▸ Description of the task
Once the line containing "rwa [toRat_roundNE_of_exists htop]" is found in the entries below, restate it and each following line word for word, stopping after the line containing "exact hex ⟨z, hz.trans hy⟩".

▸ Given data
import Summits.Ventures.CertifiedArithmetic.LowPrec.DoubleRounding
import Summits.Ventures.CertifiedArithmetic.LowPrec.FormatsP3109

/-!
# Double rounding slips land on midpoints — Property 2.1 of Martin-Dorel–Melquiond–Muller for
# format records (THEOREMS D-dr / D-dm, the structural half)

HONEST FRAMING: certified error envelopes and provably optimal rounding/accumulation schemes for
low-precision formats under stated cost models; every table by two implementations; no hardware
or vendor claims.

[MartinDorelMelquiondMuller2013, Property 2.1] (unbounded exponents): if rounding a real to
precision `p + p'` (`p' ≥ 1`) and then to precision `p` differs from rounding it to precision `p`
directly — a DOUBLE ROUNDING SLIP — then the intermediate result is a precision-`p` MIDPOINT.
This file proves the statement for every pair of FORMAT RECORDS `φ`, `ψ` of the cell's model
(saturating round-to-nearest-even, subnormals, no infinities) under `P_φ + 1 ≤ P_ψ`,
`bias φ ≤ bias ψ`, `maxRat φ ≤ maxRat ψ` — the hypotheses under which every value of `φ`
and every midpoint of two consecutive values of `φ` is a value of `ψ` (`Successor.lean`):

* `slip_midpoint_of_pos` / `slip_midpoint` — a slip at `x` forces `|fl_ψ x| = (v + u)/2` for
  two CONSECUTIVE values `0 ≤ v < u` of `φ` (no value of `φ` strictly between) that enclose
  `|x|` strictly; in particular `x` is not a value of `ψ`, `|x| < maxRat φ`, and `x ≠ fl_ψ x`;
* `roundNE_roundNE_of_not_midpoint` — the usable contrapositive: off the midpoints of `φ` the
  double rounding through `ψ` is innocuous, whatever the operation that produced `x`.

The argument is the one inside the Lean seat's `toRat_roundNE_roundNE_add_of_pos`
(`DoubleRounding.lean`, there specialised to sums and closed by a counting contradiction):
`v = RD_φ x`, `u = v + ulp v`, `M = (v+u)/2 ∈ F_ψ`; `fl_ψ x` lies in `[v, M]` or `[M, u]` on
the side of `x` (monotonicity, `v, M, u ∈ F_ψ`), and `fl_φ` is constant on `[v, M)` and on
`(M, u]`.  Every failing cell of the decision matrices D-dr (sums) and D-dm (products,
`DoubleRoundingProductCells.lean`) with `P_φ < P_ψ` is an instance: e2m3 products in binary8p5
slip at `5/8 · 15/8 = 75/64 ↦ 19/16 = (9/8 + 5/4)/2` (`slip_instance_E2M3_Binary8p5`).  The
converse direction — at a prescribed midpoint a slip does occur — is
`DoubleRoundingThresholdWitness.lean` / `DoubleRoundingProductStrip.lean`.  Implementation A:
`code/enum/slip_midpoint_check.py` enumerates every slip of a sum or product with an FP4/FP6
source and every tabulated witness, and finds the intermediate on a midpoint each time.
References: [MartinDorelMelquiondMuller2013] Property 2.1; [Figueroa1995] §2;
[BoldoMelquiond2008] §III (midpoints of `φ` are values — indeed even ones — of `ψ`).
-/

namespace Summit.Ventures.CertifiedArithmetic

open Literature.ComputerArithmetic.FloatingPoint
open Literature.ComputerArithmetic.FloatingPoint.Format
open Literature.ComputerArithmetic.FloatingPoint.MiniFloat

/-- PROPERTY 2.1 FOR FORMAT RECORDS (positive inputs): for formats `φ`, `ψ` with
`P_φ + 1 ≤ P_ψ`, `bias φ ≤ bias ψ`, `maxRat φ ≤ maxRat ψ` and a rational `x > 0` at which the
double rounding slips, `fl_φ (fl_ψ x) ≠ fl_φ x`, there are consecutive values `0 ≤ v < u` of `φ`
(none strictly between) with `v < x < u` and `fl_ψ x = (v + u)/2 ≠ x`.
[cite: MartinDorelMelquiondMuller2013, Property 2.1] -/
theorem slip_midpoint_of_pos {φ ψ : Format} (hm1 : φ.manBits + 1 ≤ ψ.manBits)
    (hb : φ.bias ≤ ψ.bias) (hmax : φ.maxRat ≤ ψ.maxRat) {x : ℚ} (hx : 0 < x)
    (h : (roundNE φ (roundNE ψ x).toRat).toRat ≠ (roundNE φ x).toRat) :
    ∃ v u : MiniFloat φ, 0 ≤ v.toRat ∧ v.toRat < x ∧ x < u.toRat ∧
      (∀ y : MiniFloat φ, y.toRat ≤ v.toRat ∨ u.toRat ≤ y.toRat) ∧
      (roundNE ψ x).toRat = (v.toRat + u.toRat) / 2 ∧ x ≠ (roundNE ψ x).toRat := by
  have hqφ := φ.quantum_pos
  have hmle : φ.manBits ≤ ψ.manBits := by omega
  have hq : ψ.qexp ≤ φ.qexp := qexp_le_of_le hmle hb
  -- `x` is not a value of `ψ` (a value is rounded to itself), hence not of `φ`
  have hex : ¬ ∃ z : MiniFloat ψ, z.toRat = x :=
    fun hex => h (toRat_roundNE_roundNE_of_exists hex)
  -- `x < maxRat φ`: above it both routes saturate
  have hbig : ¬ φ.maxRat ≤ x := by
    intro hbig
    apply h
    have htop : ∃ z : MiniFloat ψ, z.toRat = φ.maxRat := by
      obtain ⟨z, hz⟩ := exists_toRat_eq_of_le hmle hq hmax (top φ)
      exact ⟨z, by rw [hz, toRat_top]⟩
    have hw : φ.maxRat ≤ (roundNE ψ x).toRat := by
      have h1 := toRat_roundNE_mono (φ := ψ) hbig
      rwa [toRat_roundNE_of_exists htop] at h1
    rw [toRat_roundNE_of_maxRat_le_pos hw, toRat_roundNE_of_maxRat_le_pos hbig]
  have hbig' : x < φ.maxRat := not_le.mp hbig
  have hnsφ : ¬ ∃ y : MiniFloat φ, y.toRat = x := by
    rintro ⟨y, hy⟩
    obtain ⟨z, hz⟩ := exists_toRat_eq_of_le hmle hq hmax y
    exact hex ⟨z, hz.trans hy⟩
  -- the bracket `v < x < u = v + G` of consecutive values of `φ`, and its midpoint in `ψ`
  obtain ⟨hv0, hvs, hsu, ⟨u, hu⟩, hgap⟩ := roundDown_bracket hx hbig' hnsφ
  set v := roundDown φ x with hv_def
  set G := 2 ^ (v.expCode - 1) * φ.quantum with hG_def
  have hG : 0 < G := by positivity
  have hvψ : ∃ z : MiniFloat ψ, z.toRat = v.toRat := exists_toRat_eq_of_le hmle hq hmax v
  have huψ : ∃ z : MiniFloat ψ, z.toRat = v.toRat + G := by
    obtain ⟨z, hz⟩ := exists_toRat_eq_of_le hmle hq hmax u
    exact ⟨z, hz.trans hu⟩
  have hMψ : ∃ z : MiniFloat ψ, z.toRat = v.toRat + G / 2 :=
    exists_toRat_eq_midpoint hm1 hb hmax hv0 hu
  have hsM : x ≠ v.toRat + G / 2 := by
    intro h'; obtain ⟨z, hz⟩ := hMψ; exact hex ⟨z, hz.trans h'.symm⟩
  have hgap' : ∀ y : MiniFloat φ, y.toRat ≤ v.toRat ∨ u.toRat ≤ y.toRat := by
    intro y; rw [hu]; exact hgap y
  set w := (roundNE ψ x).toRat with hw_def
  suffices hwEq : w = v.toRat + G / 2 by
    refine ⟨v, u, hv0, hvs, by rw [hu]; exact hsu, hgap', by rw [hwEq, hu]; ring, ?_⟩
    rw [hwEq]; exact hsM
  rcases lt_or_gt_of_ne hsM with hlt | hgt
  · -- `x < M`: `w ∈ [v, M]`, and `w < M` would make both routes deliver `v`
    have hwv : v.toRat ≤ w := by
      have := toRat_roundNE_mono (φ := ψ) hvs.le; rwa [toRat_roundNE_of_exists hvψ] at this
    have hwM : w ≤ v.toRat + G / 2 := by
      have := toRat_roundNE_mono (φ := ψ) hlt.le; rwa [toRat_roundNE_of_exists hMψ] at this
    rcases eq_or_lt_of_le hwM with hwEq | hwLt
    · exact hwEq
    · exfalso; apply h
      rw [toRat_roundNE_eq_of_forall_lt ⟨v, rfl⟩ (forall_lt_of_mem_low hgap hwv hwLt),
        toRat_roundNE_eq_of_forall_lt ⟨v, rfl⟩ (forall_lt_of_mem_low hgap hvs.le hlt)]
  · -- `x > M`: `w ∈ [M, u]`, and `w > M` would make both routes deliver `u`
    have hwu : w ≤ v.toRat + G := by
      have := toRat_roundNE_mono (φ := ψ) hsu.le; rwa [toRat_roundNE_of_exists huψ] at this
    have hwM : v.toRat + G / 2 ≤ w := by
      have := toRat_roundNE_mono (φ := ψ) hgt.le; rwa [toRat_roundNE_of_exists hMψ] at this
    rcases eq_or_lt_of_le hwM with hwEq | hwGt
    · exact hwEq.symm
    · exfalso; apply h
      rw [toRat_roundNE_eq_of_forall_lt ⟨u, rfl⟩ (forall_lt_of_mem_high hu hgap hwGt hwu),
        toRat_roundNE_eq_of_forall_lt ⟨u, rfl⟩ (forall_lt_of_mem_high hu hgap hgt hsu.le)]

/-- PROPERTY 2.1 FOR FORMAT RECORDS (every input): under the same hypotheses a slip at any
rational `x` forces `|fl_ψ x|` onto the midpoint of two consecutive values `0 ≤ v < u` of `φ`
enclosing `|x|` strictly (`x = 0` and the values of `ψ` never slip; negative inputs by the
symmetry of round-to-nearest-even). [cite: MartinDorelMelquiondMuller2013, Property 2.1] -/
theorem slip_midpoint {φ ψ : Format} (hm1 : φ.manBits + 1 ≤ ψ.manBits)
    (hb : φ.bias ≤ ψ.bias) (hmax : φ.maxRat ≤ ψ.maxRat) {x : ℚ}
    (h : (roundNE φ (roundNE ψ x).toRat).toRat ≠ (roundNE φ x).toRat) :
    ∃ v u : MiniFloat φ, 0 ≤ v.toRat ∧ v.toRat < |x| ∧ |x| < u.toRat ∧
      (∀ y : MiniFloat φ, y.toRat ≤ v.toRat ∨ u.toRat ≤ y.toRat) ∧
      |(roundNE ψ x).toRat| = (v.toRat + u.toRat) / 2 ∧ |x| ≠ |(roundNE ψ x).toRat| := by
  rcases lt_trichotomy 0 x with hpos | hzero | hneg
  · obtain ⟨v, u, hv0, hvx, hxu, hgap, hw, hne⟩ := slip_midpoint_of_pos hm1 hb hmax hpos h
    have hw0 : 0 ≤ (roundNE ψ x).toRat := by rw [hw]; linarith
    refine ⟨v, u, hv0, ?_, ?_, hgap, ?_, ?_⟩ <;>
      simp only [abs_of_pos hpos, abs_of_nonneg hw0] <;> assumption
  · exfalso; apply h
    exact toRat_roundNE_roundNE_of_exists ⟨MiniFloat.zero ψ, by rw [toRat_zero]; exact hzero⟩
  · have h' : (roundNE φ (roundNE ψ (-x)).toRat).toRat ≠ (roundNE φ (-x)).toRat := by
      rw [toRat_roundNE_neg, toRat_roundNE_neg, toRat_roundNE_neg]
      exact fun e => h (neg_inj.mp e)
    obtain ⟨v, u, hv0, hvx, hxu, hgap, hw, hne⟩ :=
      slip_midpoint_of_pos hm1 hb hmax (by linarith) h'
    rw [toRat_roundNE_neg] at hw hne
    have hw0 : (roundNE ψ x).toRat ≤ 0 := by linarith
    refine ⟨v, u, hv0, ?_, ?_, hgap, ?_, ?_⟩ <;>
      simp only [abs_of_neg hneg, abs_of_nonpos hw0] <;> assumption

/-- INNOCUOUS OFF THE MIDPOINTS — for every pair of format records with `P_φ + 1 ≤ P_ψ`,
`bias φ ≤ bias ψ`, `maxRat φ ≤ maxRat ψ`, and ANY rational `x` (the exact result of any
operation): if `|fl_ψ x|` is not the midpoint of two consecutive values of `φ`, then
`fl_φ (fl_ψ x) = fl_φ x`. [cite: MartinDorelMelquiondMuller2013, Property 2.1] -/
theorem roundNE_roundNE_of_not_midpoint {φ ψ : Format} (hm1 : φ.manBits + 1 ≤ ψ.manBits)
    (hb : φ.bias ≤ ψ.bias) (hmax : φ.maxRat ≤ ψ.maxRat) {x : ℚ}
    (hnm : ∀ v u : MiniFloat φ, 0 ≤ v.toRat → v.toRat < u.toRat →
      (∀ y : MiniFloat φ, y.toRat ≤ v.toRat ∨ u.toRat ≤ y.toRat) →
      |(roundNE ψ x).toRat| ≠ (v.toRat + u.toRat) / 2) :
    (roundNE φ (roundNE ψ x).toRat).toRat = (roundNE φ x).toRat := by
  by_contra h
  obtain ⟨v, u, hv0, hvx, hxu, hgap, hw, -⟩ := slip_midpoint hm1 hb hmax h
  exact hnm v u hv0 (by linarith) hgap hw

/-- THE SLIPPED INPUT IS NOT THE MIDPOINT AND NOT A VALUE: under the same hypotheses a slip at
`x` implies that `x` is not a value of `ψ` (nor of `φ`) and `|x| < maxRat φ` — exact products
and sums and saturated ones never slip. [cite: MartinDorelMelquiondMuller2013, Property 2.1] -/
theorem not_exists_of_slip {φ ψ : Format} (hm1 : φ.manBits + 1 ≤ ψ.manBits)
    (hb : φ.bias ≤ ψ.bias) (hmax : φ.maxRat ≤ ψ.maxRat) {x : ℚ}
    (h : (roundNE φ (roundNE ψ x).toRat).toRat ≠ (roundNE φ x).toRat) :
    (¬ ∃ z : MiniFloat ψ, z.toRat = x) ∧ |x| < φ.maxRat := by
  obtain ⟨v, u, hv0, hvx, hxu, hgap, hw, hne⟩ := slip_midpoint hm1 hb hmax h
  refine ⟨fun hex => h (toRat_roundNE_roundNE_of_exists hex), lt_of_lt_of_le hxu ?_⟩
  have := abs_toRat_le_maxRat u
  exact le_trans (le_abs_self _) this

/-- THE INSTANCE e2m3 → binary8p5 of the product matrix D-dm: the first failing pair
`5/8 · 15/8 = 75/64` is rounded by binary8p5 onto `19/16`, the midpoint of the consecutive
e2m3 values `9/8` and `5/4`, whose tie resolves to the even side `5/4`, while the direct
rounding of `75/64` is `9/8` (cf. `precisionDeficient_mul_fails`).
[cite: MartinDorelMelquiondMuller2013, Property 2.1] -/
theorem slip_instance_E2M3_Binary8p5 :
    (roundNE Binary8p5 (75 / 64 : ℚ)).toRat
        = ((⟨false, 1, 1, by decide, by decide, by decide⟩ : MiniFloat E2M3).toRat
          + (⟨false, 1, 2, by decide, by decide, by decide⟩ : MiniFloat E2M3).toRat) / 2 ∧
    (roundNE E2M3 (roundNE Binary8p5 (75 / 64 : ℚ)).toRat).toRat = 5 / 4 ∧
    (roundNE E2M3 (75 / 64 : ℚ)).toRat = 9 / 8 := by
  refine ⟨?_, ?_, ?_⟩ <;> decide +kernel

end Summit.Ventures.CertifiedArithmetic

▸ Exercise response
      rwa [toRat_roundNE_of_exists htop] at h1
    rw [toRat_roundNE_of_maxRat_le_pos hw, toRat_roundNE_of_maxRat_le_pos hbig]
  have hbig' : x < φ.maxRat := not_le.mp hbig
  have hnsφ : ¬ ∃ y : MiniFloat φ, y.toRat = x := by
    rintro ⟨y, hy⟩
    obtain ⟨z, hz⟩ := exists_toRat_eq_of_le hmle hq hmax y
    exact hex ⟨z, hz.trans hy⟩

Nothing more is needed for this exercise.